Make gratitude a daily part of your conversation. It can be practiced on the way home from school, around the dinner table, or as part of a nightly bedtime routine. Older children can be encouraged to journal their thankfulness in a daily blessing book. Don’t make gratitude a seasonal attitude that only appears during November.
When gratitude grows in your heart, a natural response is generosity. Work together as a family to help others in need. This isn’t always a financial response. It can be your time. Also, don’t deny your children the opportunity of service in your home. Giving them simple tasks of helping with household chores helps them develop an appreciation for the effort that goes into a well-run home.

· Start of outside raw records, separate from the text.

import Mathlib
import Summits.KontsevichZagierPeriods.Zeta5Search.TS3RayCellsA
import Summits.KontsevichZagierPeriods.Zeta5Search.TS3RayCellsB
import Summits.KontsevichZagierPeriods.Zeta5Search.TS3RayCellsC
import Summits.KontsevichZagierPeriods.Zeta5Search.TS3RayCellsD
import Summits.KontsevichZagierPeriods.Zeta5Search.TS3RayCellsE
import Summits.KontsevichZagierPeriods.Zeta5Search.TS3RayCellsF
import Summits.KontsevichZagierPeriods.Zeta5Search.TS3RayCellsG
import Summits.KontsevichZagierPeriods.Zeta5Search.TS3RayCellsH
import Summits.KontsevichZagierPeriods.Zeta5Search.TS3RayCellsI
import Summits.KontsevichZagierPeriods.Zeta5Search.TS3RayCellsJ
import Summits.KontsevichZagierPeriods.Zeta5Search.TS3RayCellsK
import Summits.KontsevichZagierPeriods.Zeta5Search.TS3RayCellsL
import Summits.KontsevichZagierPeriods.Zeta5Search.TS3RayCellsM
import Summits.KontsevichZagierPeriods.Zeta5Search.FlagRayDominance
import Summits.KontsevichZagierPeriods.Zeta5Search.ValuationLawsAboveB0
import HarnessLib

/-!
# ζ(5) search — the Casoratian class bound and the bonus rungs on EVERY first-period θ-cell of TOP_STAIR #3, all `n`, every direction `j`

Cell `pub-zeta5` (HONEST FRAMING: systematic search; no irrationality claim unless certified), TRACK «DENOM-LAW» D1 prover seat
(denom-prover-d1 g14, `HOME/denom-law/prover-d1/ATTEMPT-14.md`).  TOP_STAIR #3 is the census direction `a = (18,32,23,30,28,38,43,30)` — the
TOP_STAIR ray with the largest staircase saving (`δ_28 = 195` vs `δ_stair = 191`) — with dual ray `b(n) = n·(85; 35,32,30,27,25,22,20) = bRay ts3 n`
(`b₀ = 85n`, `d = 64n`; the 28 Brown–Zudilin forms are `< 2p` iff `p > 21.5n` = the first period).  From the machine-generated class-type covers
`TS3RayCellsA–M` (all `n ≥ 1`): §0 the ray kit for EVERY contiguity index `j` (shifts in the polytope, window facts for `p > 21.5n`, THEOREM LB
`cas_ge_casLB`); §1 the value of the tree's class bound cell by cell — `casLB ≥ −11, −9, −7, −9, −9, −7, −7, −5, −5, −3, −1, −1, 0, 1, 0` on
`(21.5,23], (23,28], (28,85/3], (85/3,30], (30,31], (31,32], (32,33], (33,35], (35,36], (36,38], (38,40], (40,41], (41,43], (43,64], (64,85]`
(all attained in the samples `n ≤ 24`: `HOME/…/g14/tables/ts3_cells_n24.txt`); §2 the five cells where the PATH-accounting value exceeds `casLB`, each
by a LANDED generic rung read on the cover for any `j`: the DOUBLE DROP (`StairFLAG.cover_B_j`, `N = 6`) on `85n < 3p ≤ 90n` and `30n < p ≤ 31n`
(`v ≥ −7 = casLB + 2`), the COLLINEARITY RUNG (`ClassTypeGuardsO.rungO_of_cover`, `N = 5`, keys `[−1,−4]`, `[−2,−3]`, moment range `4p ≤ 128n + 3`)
on `31n < p ≤ 32n` (`v ≥ −6 = casLB + 1`), the LEMMA-D bonus (`ClassTypeGuards.lemmaD_of_cover`, `m = −4`) on `35n < p ≤ 36n` (`v ≥ −4 = casLB + 1`;
the tree's `StairCellTS3b` is the open window, `j = 7`), and THEOREM V (`padicNorm_coeffV_le_pairFloors`: `v(V) ≥ −N_p = −1` beats `VB = −2`, via
`VCarrierAggregate.cas_val_ge_of_coeffV`) on `40n < p ≤ 41n` (`v ≥ 0 = casLB + 1`).  Consumed by `DenomLaw/TS3RayPath` (the PATH ACCOUNTING node on the
whole first period of TOP_STAIR #3).  MODEL/structure-side integer bookkeeping on the cell's own class data; nothing about ζ(5); no γ; records in print UNMOVED.
-/

open Finset

namespace Summit.KontsevichZagierPeriods.Zeta5Search.StairTS3

open Summit.KontsevichZagierPeriods.Zeta5Search.ClusterValuation
open Summit.KontsevichZagierPeriods.Zeta5Search.CasoratianValuation (InPolytope shift casoratian pairFloors refund)
open Summit.KontsevichZagierPeriods.Zeta5Search.WedgeDictionary (dOf coeffV)
open Summit.KontsevichZagierPeriods.Zeta5Search.ClassTypeCover
open Summit.KontsevichZagierPeriods.Zeta5Search.StaircaseCells (bRay ts3)
open Summit.KontsevichZagierPeriods.Zeta5Search.StairFLAG (casLB_of_cover' cover_B_j)

/-! ## §0 Ray kit (every `j`) -/

/-- `b₀ = 85n`. -/
theorem w0 (n : ℕ) : bRay ts3 n 0 = 85 * (n : ℤ) := by rw [v0]; push_cast; ring
/-- `b₁ = 35n`. -/
theorem w1 (n : ℕ) : bRay ts3 n 1 = 35 * (n : ℤ) := by rw [v1]; push_cast; ring
/-- `b₂ = 32n`. -/
theorem w2 (n : ℕ) : bRay ts3 n 2 = 32 * (n : ℤ) := by rw [v2]; push_cast; ring
/-- `b₃ = 30n`. -/
theorem w3 (n : ℕ) : bRay ts3 n 3 = 30 * (n : ℤ) := by rw [v3]; push_cast; ring
/-- `b₄ = 27n`. -/
theorem w4 (n : ℕ) : bRay ts3 n 4 = 27 * (n : ℤ) := by rw [v4]; push_cast; ring
/-- `b₅ = 25n`. -/
theorem w5 (n : ℕ) : bRay ts3 n 5 = 25 * (n : ℤ) := by rw [v5]; push_cast; ring
/-- `b₆ = 22n`. -/
theorem w6 (n : ℕ) : bRay ts3 n 6 = 22 * (n : ℤ) := by rw [v6]; push_cast; ring
/-- `b₇ = 20n`. -/
theorem w7 (n : ℕ) : bRay ts3 n 7 = 20 * (n : ℤ) := by rw [v7]; push_cast; ring

/-- `d = 3b₀ − Σ b_i = 64n`. -/
theorem dOf_ts3 (n : ℕ) : dOf (bRay ts3 n) = 64 * (n : ℤ) := by rw [dOf_ray]; push_cast; ring

/-- **Every contiguous shift `b(n) + e_j` lies in the polytope** (`n ≥ 1`, `1 ≤ j ≤ 7`; the kit's `inPolytope_shift_ray` is `j = 7`). -/
theorem inPolytope_shift_ts3_j {n : ℕ} (hn : 1 ≤ n) (j : ℕ) (hj1 : 1 ≤ j) (hj7 : j ≤ 7) :
    InPolytope (shift (bRay ts3 n) j) := by
  have hs : ∀ i, shift (bRay ts3 n) j i = if i = j then bRay ts3 n j + 1 else bRay ts3 n i := by
    intro i; simp only [shift, Function.update_apply]
  interval_cases j <;>
  · refine ⟨⟨?_, ?_⟩, ?_, ?_⟩
    · rw [hs]; simp only [Nat.reduceEqDiff, if_false, w0]; positivity
    · intro i hi
      simp only [Finset.mem_range] at hi
      interval_cases i <;> simp only [hs, Nat.reduceAdd, Nat.reduceEqDiff, if_true, if_false, w0, w1, w2, w3, w4, w5, w6, w7] <;> omega
    · intro i hi
      simp only [Finset.mem_range] at hi
      interval_cases i <;> simp only [hs, Nat.reduceAdd, Nat.reduceEqDiff, if_true, if_false, w0, w1, w2, w3, w4, w5, w6, w7] <;> omega
    · simp only [Finset.sum_range_succ, Finset.sum_range_zero, zero_add, Nat.reduceAdd, hs, Nat.reduceEqDiff, if_true, if_false,
        w0, w1, w2, w3, w4, w5, w6, w7]; omega

/-- Window facts for the first period `43n < 2p` (`n ≥ 1`): `5 ≤ p` and `b₀ + 2 < p²`. -/
theorem window43 {n p : ℕ} (hn : 1 ≤ n) (h : 43 * n < 2 * p) :
    5 ≤ p ∧ (bRay ts3 n 0 + 2 : ℤ) < (p : ℤ) ^ 2 := by
  refine ⟨by omega, ?_⟩
  rw [w0]
  have h2 : (43 * n + 1 : ℤ) ≤ 2 * p := by exact_mod_cast (show 43 * n + 1 ≤ 2 * p by omega)
  have hp22 : (22 : ℤ) ≤ p := by exact_mod_cast (show 22 ≤ p by omega)
  have hn1 : (1 : ℤ) ≤ n := by exact_mod_cast hn
  nlinarith

/-- Every first-period prime is odd. -/
theorem odd_of_prime_gt43 {n p : ℕ} (hprime : p.Prime) (h : 43 * n < 2 * p) (hn : 1 ≤ n) : p % 2 = 1 :=
  Nat.odd_iff.1 (hprime.odd_of_ne_two (by omega))

/-- `p ≤ d = 64n`. -/
theorem le_dOf_ts3 {n p : ℕ} (h : p ≤ 64 * n) : (p : ℤ) ≤ dOf (bRay ts3 n) := by
  rw [dOf_ts3]; exact_mod_cast h

/-- `p ≤ b₀ = 85n`. -/
theorem le_b0_ts3 {n p : ℕ} (h : p ≤ 85 * n) : (p : ℤ) ≤ bRay ts3 n 0 := by
  rw [w0]; exact_mod_cast h

/-- **THEOREM LB on the ray, any direction `j`**: `casLB(b(n),p) ≤ v_p(Cas_j(b(n)))` for `43n < 2p`. -/
theorem cas_ge_casLB {n j p : ℕ} (hn : 1 ≤ n) (hj1 : 1 ≤ j) (hj7 : j ≤ 7) (hprime : p.Prime) (h : 43 * n < 2 * p)
    (hcas : casoratian (bRay ts3 n) j ≠ 0) :
    casLB (bRay ts3 n) p ≤ padicValRat p (casoratian (bRay ts3 n) j) := by
  obtain ⟨hp5, hwin⟩ := window43 hn h
  exact casoratianClassBound_holds _ j p (inPolytope_ray n) hj1 hj7 (inPolytope_shift_ts3_j hn j hj1 hj7) hprime hp5 hwin hcas

/-- The parity flag of `b₀ = 85n` for even `n`. -/
theorem oddFlag_even {n : ℕ} (h : n % 2 = 0) : decide (¬ (2 : ℤ) ∣ bRay ts3 n 0) = false := by
  rw [oddFlag n h]; decide

/-- The parity flag of `b₀ = 85n` for odd `n`. -/
theorem oddFlag_odd {n : ℕ} (h : n % 2 = 1) : decide (¬ (2 : ℤ) ∣ bRay ts3 n 0) = true := by
  rw [oddFlag n h]; decide

/-! ## §1 `casLB` cell by cell (from the covers; `d = 64n`) -/

section Cells
variable {n p : ℕ} [Fact p.Prime]

/-- `(21.5,23]`: `casLB ≥ −11`. -/
theorem casLB_c21 (hA : 43 * n < 2 * p) (hB : 1 * p ≤ 23 * n) (hp2 : p % 2 = 1) :
    (-11 : ℤ) ≤ casLB (bRay ts3 n) p := by
  rcases casLB_of_cover' (cover_c21 hA hB hp2) (checkM_c21 _) (by norm_num)
    (fun h => absurd h (by rw [dOf_ts3]; omega)) with ⟨h0, -⟩ | h
  · rw [h0]; norm_num
  · linarith

/-- `(23,28]`: `casLB ≥ −9`. -/
theorem casLB_c23 (hA : 23 * n < 1 * p) (hB : 1 * p ≤ 28 * n) (hp2 : p % 2 = 1) :
    (-9 : ℤ) ≤ casLB (bRay ts3 n) p := by
  rcases casLB_of_cover' (cover_c23 hA hB hp2) (checkM_c23 _) (by norm_num)
    (fun h => absurd h (by rw [dOf_ts3]; omega)) with ⟨h0, -⟩ | h
  · rw [h0]; norm_num
  · linarith

/-- `(28,85/3]`: `casLB ≥ −7`. -/
theorem casLB_c28a (hA : 28 * n < 1 * p) (hB : 3 * p ≤ 85 * n) (hp2 : p % 2 = 1) :
    (-7 : ℤ) ≤ casLB (bRay ts3 n) p := by
  rcases casLB_of_cover' (cover_c28a hA hB hp2) (checkM_c28a _) (by norm_num)
    (fun h => absurd h (by rw [dOf_ts3]; omega)) with ⟨h0, -⟩ | h
  · rw [h0]; norm_num
  · linarith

Sadly, thank-you notes have almost become extinct in our society. Help your child craft thank-you drawings or notes for others. You can begin by having small children dictate the note, and as they grow older they can draft them on their own. While the medium may change due to technological advances, notes of thanks should never disappear.
Gratitude is not just a feeling—it is a choice. In learning to choose gratitude, it is helpful to fill our hearts with Scripture and songs. It is difficult for bitterness to take root when your mind is filled with blessings. The book of Psalms is an excellent resource in time of pain, grief, and loss. The psalmist reminds us that in the midst of trials our hope is found in Christ. Your child’s life will not be free from hurt. Teach your children songs that will re-tether their hearts to a Savior Who can be trusted at all times. Happiness isn’t always tied to what is happening!
Sure, being in the presence of thankful children is more pleasant than listening to whiny ones, but it goes far beyond that. By choosing gratitude, children become less absorbed with themselves and more sensitive to the needs of others. Remember the most precious possession we can share with others is our knowledge of the Savior. When we realize all Christ has done for us, undeserving as we are, gratitude should overflow and propel us into action.